The campaign succeeded because it started with a simple observation—people work at the same tables, day after day—and asked a profound question: what stories are unfolding in these ordinary moments? When Iris looked at those tables, they didn't see customers or demographics or target audiences. They saw Kay. They saw Ibby. They saw Kate. They saw people in the middle of their own narratives, using Starbucks as the reliable setting where their chapters were written.

The campaign capitalized on the coffee shop working renaissance by recognizing that this shift represented more than changed work locations—it represented changed lives. When careers became more fluid, when traditional employment felt less certain, when young people struck out on their own more than ever before, having a third place mattered. Not just for the WiFi or the coffee, but for the sense of stability it provided. Your circumstances might be uncertain, but the table would be there. Your progress might be invisible to others, but the space would recognize you, call your name, welcome you back.

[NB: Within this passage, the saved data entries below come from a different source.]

import Mathlib

/-!
# Dyadic levels of a density in `(0,1]`

Crux `Summit.MatrixMultiplication.MatrixMultiplication.Theses.SnSubsetDichotomy.PolynomialSlack`
(item `stmt-MatrixMultiplication-8306`), level-one programme, lead c7 (dyadic hub lemma, level bookkeeping).
The level of `x ∈ (0,1]` is `⌊log₂(1/x)⌋₊`, so that `2^{-(ℓ+1)} < x ≤ 2^{-ℓ}`; densities `≥ 1/n²` have level
`≤ ⌊log₂ n²⌋₊`, and there are at most `3(1 + log n)` levels.
-/

namespace Summit.MatrixMultiplication.MatrixMultiplication.Theorems.PolynomialSlack

set_option linter.dupNamespace false

/-- **Dyadic level bounds.** For `0 < x ≤ 1` and `ℓ = ⌊log₂(1/x)⌋₊`: `(1/2)^{ℓ+1} < x ≤ (1/2)^ℓ`. [folklore] -/
theorem dyadicLevel_bounds (x : ℝ) (hx0 : 0 < x) (hx1 : x ≤ 1) :
    (1 / 2 : ℝ) ^ (⌊Real.logb 2 (1 / x)⌋₊ + 1) < x ∧ x ≤ (1 / 2 : ℝ) ^ ⌊Real.logb 2 (1 / x)⌋₊ := by
  set y : ℝ := Real.logb 2 (1 / x)
  set k : ℕ := ⌊y⌋₊
  have hx' : 1 ≤ 1 / x := by
    rw [le_div_iff₀ hx0]
    linarith
  have hy0 : 0 ≤ y := Real.logb_nonneg (by norm_num) hx'
  have hky : (k : ℝ) ≤ y := Nat.floor_le hy0
  have hyk : y < (k : ℝ) + 1 := Nat.lt_floor_add_one y
  have h2y : (2 : ℝ) ^ y = 1 / x := Real.rpow_logb (by norm_num) (by norm_num) (by positivity)
  constructor
  · -- lower bound: `1/x = 2^y < 2^(k+1)`
    have h1 : (2 : ℝ) ^ y < (2 : ℝ) ^ ((k : ℝ) + 1) :=
      Real.rpow_lt_rpow_of_exponent_lt (by norm_num) hyk
    have h2 : (2 : ℝ) ^ ((k : ℝ) + 1) = (2 : ℝ) ^ (k + 1) := by
      have := Real.rpow_natCast 2 (k + 1)
      push_cast at this
      exact this
    rw [h2y, h2, div_lt_iff₀ hx0] at h1
    have hpos : (0 : ℝ) < 2 ^ (k + 1) := by positivity
    rw [one_div_pow, div_lt_iff₀ hpos]
    linarith [mul_comm x ((2 : ℝ) ^ (k + 1))]
  · -- upper bound: `2^k ≤ 2^y = 1/x`
    have h1 : (2 : ℝ) ^ (k : ℝ) ≤ (2 : ℝ) ^ y :=
      Real.rpow_le_rpow_of_exponent_le (by norm_num) hky
    rw [h2y, Real.rpow_natCast, le_div_iff₀ hx0] at h1
    have hpos : (0 : ℝ) < 2 ^ k := by positivity
    rw [one_div_pow, le_div_iff₀ hpos]
    linarith [mul_comm x ((2 : ℝ) ^ k)]

/-- **Dyadic levels are antitone.** For `0 < y ≤ x`: `⌊log₂(1/x)⌋₊ ≤ ⌊log₂(1/y)⌋₊`. [folklore] -/
theorem dyadicLevel_mono (x y : ℝ) (hy : 0 < y) (hxy : y ≤ x) :
    ⌊Real.logb 2 (1 / x)⌋₊ ≤ ⌊Real.logb 2 (1 / y)⌋₊ := by
  have hx : 0 < x := lt_of_lt_of_le hy hxy
  apply Nat.floor_le_floor
  apply Real.logb_le_logb_of_le (by norm_num) (by positivity)
  exact one_div_le_one_div_of_le hy hxy

/-- **Number of dyadic levels above `1/n²`.** For `n ≥ 1`: `⌊log₂((n:ℝ)²)⌋₊ + 1 ≤ 3(1 + log n)`
(as `2/log 2 < 3`). [folklore] -/
theorem dyadicLevel_count (n : ℕ) (hn : 1 ≤ n) :
    ((⌊Real.logb 2 ((n : ℝ) ^ 2)⌋₊ + 1 : ℕ) : ℝ) ≤ 3 * (1 + Real.log n) := by
  have hn' : (1 : ℝ) ≤ n := by exact_mod_cast hn
  have hlogn : 0 ≤ Real.log n := Real.log_nonneg hn'
  have hlog2 : (0.6931471803 : ℝ) < Real.log 2 := Real.log_two_gt_d9
  have hn2 : (1 : ℝ) ≤ (n : ℝ) ^ 2 := by nlinarith
  have hL0 : 0 ≤ Real.logb 2 ((n : ℝ) ^ 2) := Real.logb_nonneg (by norm_num) hn2
  have hfloor : (⌊Real.logb 2 ((n : ℝ) ^ 2)⌋₊ : ℝ) ≤ Real.logb 2 ((n : ℝ) ^ 2) :=
    Nat.floor_le hL0
  have hL : Real.logb 2 ((n : ℝ) ^ 2) = 2 * Real.log n / Real.log 2 := by
    rw [Real.logb, Real.log_pow]
    norm_num
  have hL3 : Real.logb 2 ((n : ℝ) ^ 2) ≤ 3 * Real.log n := by
    rw [hL, div_le_iff₀ (by linarith)]
    nlinarith [mul_nonneg hlogn (sub_nonneg.mpr hlog2.le)]
  push_cast
  linarith

end Summit.MatrixMultiplication.MatrixMultiplication.Theorems.PolynomialSlack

"Every Table Has A Story" reminded us that behind every laptop at every coffee shop table, a real life is unfolding. Some of those lives are figuring out the prologue. Others are deep into complicated middle chapters. A few are approaching resolutions that feel like triumphs. All of them matter.

And sometimes, the most powerful thing a brand can do is simply provide the space where those stories can be written, one day at a time, one table at a time, one cup at a time.

That was Iris's final gift to Starbucks—a campaign that honored what the brand had always been at its best: not just a coffee company, but a company that understood coffee was never really the point. The point was what happened while you were drinking it.